Your answer should be the lines below from the one with "have key : (univ.filter" to the one with "omega⟩, hx, rfl⟩", both included, given again exactly and with nothing added.
Segment Start: Information shown
/-- positions of an interval `[a, a+m) ⊆ [0, d)`: exactly `m`.
[cite: FijalkowLagardeOhlmannSerre2020, Lemma 21] -/
theorem card_iv {d : ℕ} (a m : ℕ) (h : a + m ≤ d) :
    (univ.filter (fun j : Fin d => a ≤ j.val ∧ j.val < a + m)).card = m := by
  have key : (univ.filter (fun j : Fin d => a ≤ j.val ∧ j.val < a + m)).map Fin.valEmbedding =
      Finset.Ico a (a + m) := by
    ext x
    simp only [Finset.mem_map, Finset.mem_filter, Finset.mem_univ, true_and,
      Fin.valEmbedding_apply, Finset.mem_Ico]
    constructor
    · rintro ⟨j, hj, rfl⟩; exact hj
    · intro hx; exact ⟨⟨x, by omega⟩, hx, rfl⟩
  rw [← Finset.card_map Fin.valEmbedding, key, Nat.card_Ico]
  omega

/-- the inner interval of a well-formed ring lies inside the outer one, and the ring is their
difference. [cite: FijalkowLagardeOhlmannSerre2020, Lemma 21] -/
theorem inner_subset_outer {d : ℕ} (R : (ℕ × ℕ) × (ℕ × ℕ))
    (h : R.2.2 = 0 ∨ (R.1.1 ≤ R.2.1 ∧ R.2.1 + R.2.2 ≤ R.1.1 + R.1.2)) :
    univ.filter (fun j : Fin d => R.2.1 ≤ j.val ∧ j.val < R.2.1 + R.2.2) ⊆
        univ.filter (fun j : Fin d => R.1.1 ≤ j.val ∧ j.val < R.1.1 + R.1.2) ∧
      ringSet d R = univ.filter (fun j : Fin d => R.1.1 ≤ j.val ∧ j.val < R.1.1 + R.1.2) \
        univ.filter (fun j : Fin d => R.2.1 ≤ j.val ∧ j.val < R.2.1 + R.2.2) := by
  refine ⟨fun j hj => ?_, ?_⟩
  · rw [Finset.mem_filter] at hj ⊢
    exact ⟨hj.1, by omega⟩
  · ext j
    rw [mem_ringSet, Finset.mem_sdiff, Finset.mem_filter, Finset.mem_filter]
    simp only [Finset.mem_univ, true_and]

/-- ★ every ring has mass `≥ B`. [cite: FijalkowLagardeOhlmannSerre2020, Lemma 21] -/
theorem card_ringSet_ge (B : ℕ) (hB : 2 ≤ B) (S : Shape) {d : ℕ} (hS : S.size = d) :
    ∀ R ∈ rings B S 0 none, B ≤ (ringSet d R).card := by
  subst hS
  intro R hR
  obtain ⟨w1, w2, w3⟩ := rings_wf_root B hB S 0 R hR
  have h1 := inodes_sub S 0 R.1 w1
  obtain ⟨hsub, hset⟩ := inner_subset_outer (d := S.size) R (w2.imp_right fun h => h.2)
  rw [hset, Finset.card_sdiff_of_subset hsub, card_iv _ _ (by omega)]
  rcases w2 with h0 | ⟨h2, -, h4⟩
  · rw [Finset.filter_false_of_mem (fun j _ => by omega), Finset.card_empty]
    omega
  · rw [card_iv _ _ (by have := inodes_sub S 0 R.2 h2; omega)]
    exact w3

/-- COUNT below a node of size `≥ B` reached inside an open block `T` with pending mass
`T.2 − |S| < B`: `T.2 + B ≤ 4B · #rings` (no block: `|S| + B ≤ 4B · #rings`).
[cite: FijalkowLagardeOhlmannSerre2020, Lemma 21] -/
theorem length_rings_aux (B : ℕ) (hB : 2 ≤ B) : ∀ (S : Shape) (α : ℕ)
    (top : Option (ℕ × ℕ)), B ≤ S.size →
    (∀ T, top = some T → S.size ≤ T.2 ∧ T.2 < S.size + B) →
    (top.getD (α, S.size)).2 + B ≤ 4 * B * (rings B S α top).length := by
  intro S
  induction S with
  | leaf => intro α top h _; exact absurd h (by simp only [Shape.size]; omega)
  | node l r ihl ihr =>
    intro α top hBm hpre
    have hl1 := (length_nodes l).2
    have hr1 := (length_nodes r).2
    simp only [Shape.size] at hBm hpre ⊢
    have hT : l.size + r.size ≤ (top.getD (α, l.size + r.size)).2 ∧
        (top.getD (α, l.size + r.size)).2 < l.size + r.size + B := by
      cases top with
      | none => simp only [Option.getD_none]; omega
      | some T => exact hpre T rfl
    refine rings_node (fun L => (top.getD (α, l.size + r.size)).2 + B ≤ 4 * B * L.length)
      (fun h => absurd hBm (by omega)) ?_ ?_ ?_ ?_ ?_ ?_
    · intro hBl hBr
      have h1 := ihl α none hBl (by simp)
      have h2 := ihr (α + l.size) none hBr (by simp)
      simp only [Option.getD_none] at h1 h2
      rw [List.length_append, Nat.mul_add]
      omega
    · intro hBl _ _
      have h1 := ihl α none hBl (by simp)
      simp only [Option.getD_none] at h1
      rw [List.length_cons, Nat.mul_succ]
      omega
    · intro hBl _ hnc
      have h1 := ihl α (some (top.getD (α, l.size + r.size))) hBl (fun T hT' => by
        rw [Option.some.injEq] at hT'; subst hT'; omega)
      simpa only [Option.getD_some] using h1
    · intro _ hBr _
      have h2 := ihr (α + l.size) none hBr (by simp)
      simp only [Option.getD_none] at h2
      rw [List.length_cons, Nat.mul_succ]
      omega
    · intro _ hBr hnc
      have h2 := ihr (α + l.size) (some (top.getD (α, l.size + r.size))) hBr (fun T hT' => by
        rw [Option.some.injEq] at hT'; subst hT'; omega)
      simpa only [Option.getD_some] using h2
    · intro _ _ _
      rw [List.length_singleton]
      omega

/-- ★ there are many rings: `|S| + B ≤ 4B · #rings` once `|S| ≥ B ≥ 2`.
[cite: FijalkowLagardeOhlmannSerre2020, Lemma 21] -/
theorem length_rings (B : ℕ) (hB : 2 ≤ B) (S : Shape) (hS : B ≤ S.size) :
    S.size + B ≤ 4 * B * (rings B S 0 none).length := by
  simpa only [Option.getD_none] using length_rings_aux B hB S 0 none hS (by simp)

end Summit.ValiantsHypothesis.ValiantsHypothesis.Theorems.NcShapeRings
Segment End: Information shown
* **Task output**:
  have key : (univ.filter (fun j : Fin d => a ≤ j.val ∧ j.val < a + m)).map Fin.valEmbedding =
      Finset.Ico a (a + m) := by
    ext x
    simp only [Finset.mem_map, Finset.mem_filter, Finset.mem_univ, true_and,
      Fin.valEmbedding_apply, Finset.mem_Ico]
    constructor
    · rintro ⟨j, hj, rfl⟩; exact hj
    · intro hx; exact ⟨⟨x, by omega⟩, hx, rfl⟩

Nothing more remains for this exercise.